Dr. Jean Chamberlain Froese. Belleville, Ont.: Epic Press, 2004.

Dr. Chamberlain Froese is a Canadian obstetrician/ gynecologist who has worked in various African, South American and Middle Eastern countries. Her life’s work is to help reduce deaths of women in childbirth through proper care and medical intervention. The book raises awareness of the value of women for the health of their families and communities, as well as ways childbirth can become less risky with the help of people from developed nations.

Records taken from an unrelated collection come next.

/-- **The restriction `f^* x` lies in the complex span of the rational, `(p,p)`, PRIMITIVE,
RESTRICTED classes** as soon as it lies in the span of the rational `(p,p)`-classes and is
primitive (`L^{s+1} f^* x = 0`, `L = f^* κ ∪ ·` with `f^* κ` rational). The functional trick: write
`x = Σ_i h_i u_i` over rational classes of `X` (they span, Voisin I §7.1.1) and
`f^* x = Σ_j g_j b_j` over rational `(p,p)`-classes of `Y`; the single complex relation
`Σ_i h_i f^* u_i - Σ_j g_j b_j = 0` among rational classes gives, for every `ℚ`-linear `φ : ℂ → ℚ`,
`Σ_j φ(g_j) b_j = f^* (Σ_i φ(h_i) u_i)` (`sum_dual_smul_eq_zero_of_isRationalClass`), a rational
`(p,p)` restricted class, primitive by the same trick applied to `L^{s+1}`
(`apply_sum_dual_smul_eq_zero`); and `f^* x` is a complex combination of these shadows
(`sum_smul_mem_span_dual`). [cite: VoisinHodgeI2002, §7.1.1 and §7.1.2]
[cite: HatcherAT2002, §3.1 p. 198] -/
private theorem complexBetti_map_mem_span_primitive_restricted {n m p s : ℕ} (f : Y ⟶ X)
    (hX : IsSmoothProjective n X) (hY : IsSmoothProjective m Y) (A : HodgeModel m Y)
    (κ : complexBetti X 2) (hκ : IsRationalClass (complexBetti.map f 2 κ))
    (x : complexBetti X (2 * p))
    (hxspan : complexBetti.map f (2 * p) x ∈ Submodule.span ℂ
      {r : complexBetti Y (2 * p) | IsRationalClass r ∧ IsOfHodgeType m Y (2 * p) p p r})
    (hprim : lefschetzPowTo (complexBetti.map f 2 κ) (s + 1) (2 * p) (2 * p + 2 * (s + 1)) rfl
      (complexBetti.map f (2 * p) x) = 0) :
    complexBetti.map f (2 * p) x ∈ Submodule.span ℂ
      {r : complexBetti Y (2 * p) | (IsRationalClass r ∧ IsOfHodgeType m Y (2 * p) p p r ∧
        lefschetzPowTo (complexBetti.map f 2 κ) (s + 1) (2 * p) (2 * p + 2 * (s + 1)) rfl r = 0) ∧
        ∃ u : complexBetti X (2 * p), complexBetti.map f (2 * p) u = r} := by
  classical
  obtain ⟨N₁, h, u', hx⟩ := Submodule.mem_span_set'.1
    (span_isRationalClass_eq_top_of_isSmoothProjective_holds.mem_span hX x)
  obtain ⟨N₂, g, b', hx'⟩ := Submodule.mem_span_set'.1 hxspan
  have hb : ∀ j, IsRationalClass (b' j : complexBetti Y (2 * p)) := fun j ↦ (b' j).2.1
  -- the rational family on the sum index type and the single complex relation among it
  let c : Fin N₁ ⊕ Fin N₂ → complexBetti Y (2 * p) :=
    Sum.elim (fun i ↦ complexBetti.map f (2 * p) (u' i : complexBetti X (2 * p)))
      (fun j ↦ (b' j : complexBetti Y (2 * p)))
  let e : Fin N₁ ⊕ Fin N₂ → ℂ := Sum.elim h (fun j ↦ -g j)
  have hc : ∀ i, IsRationalClass (c i) := by
    rintro (i | j)
    · exact isRationalClass_complexBetti_map f (u' i).2
    · exact hb j
  have hfx : ∀ a : Fin N₁ → ℂ,
      complexBetti.map f (2 * p) (∑ i, a i • (u' i : complexBetti X (2 * p))) =
        ∑ i, a i • complexBetti.map f (2 * p) (u' i : complexBetti X (2 * p)) := fun a ↦ by
    rw [map_sum]
    exact Finset.sum_congr rfl fun i _ ↦ map_smul _ _ _
  have hrel : ∑ i, e i • c i = 0 := by
    rw [Fintype.sum_sum_type]
    simp only [c, e, Sum.elim_inl, Sum.elim_inr, neg_smul, Finset.sum_neg_distrib]
    rw [← hfx h, hx, hx', add_neg_cancel]
  -- `f^* x = Σ_j g_j b_j` is a complex combination of the rational shadows `Σ_j φ(g_j) b_j`
  rw [← hx']
  refine Submodule.span_mono ?_ (sum_smul_mem_span_dual g fun j ↦ (b' j : complexBetti Y (2 * p)))
  rintro _ ⟨φ, rfl⟩
  have hφ := sum_dual_smul_eq_zero_of_isRationalClass hc hrel φ
  rw [Fintype.sum_sum_type] at hφ
  simp only [c, e, Sum.elim_inl, Sum.elim_inr, map_neg, Rat.cast_neg, neg_smul,
    Finset.sum_neg_distrib] at hφ
  simp only [Set.mem_setOf_eq]
  refine ⟨⟨IsRationalClass.sum_smul _ hb _, ?_, ?_⟩,
    ∑ i, ((φ (h i) : ℚ) : ℂ) • (u' i : complexBetti X (2 * p)), ?_⟩
  · exact IsOfHodgeType.sum hY A _ _ fun j _ ↦ (b' j).2.2.smul _
  · exact apply_sum_dual_smul_eq_zero _ (fun c hc ↦ hκ.lefschetzPowTo _ _ _ rfl hc) hb
      (by rw [hx']; exact hprim) φ
  · rw [hfx]
    exact add_neg_eq_zero.1 hφ

end Concrete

The book begins with appalling statistics – 1600 women a day die from complications in pregnancy and childbirth, 90% of them in sub-Saharan Africa and Asia. But Dr. Chamberlain Froese’s focus is not on paralyzing numbers, but on telling the stories of individual women. Complications not mentioned in the popular pregnancy tome What to Expect When You’re Expecting are routine and life-threatening in developing nations. Remoteness from medical help presents challenges for healthy delivery, as do diseases and wars. The story that stuck in my mind was of a village midwife who strapped a dying woman on the back of a motorbike and rode through rebel fighting for two-and-a-half hours in a vain attempt to save the life of the child and mother.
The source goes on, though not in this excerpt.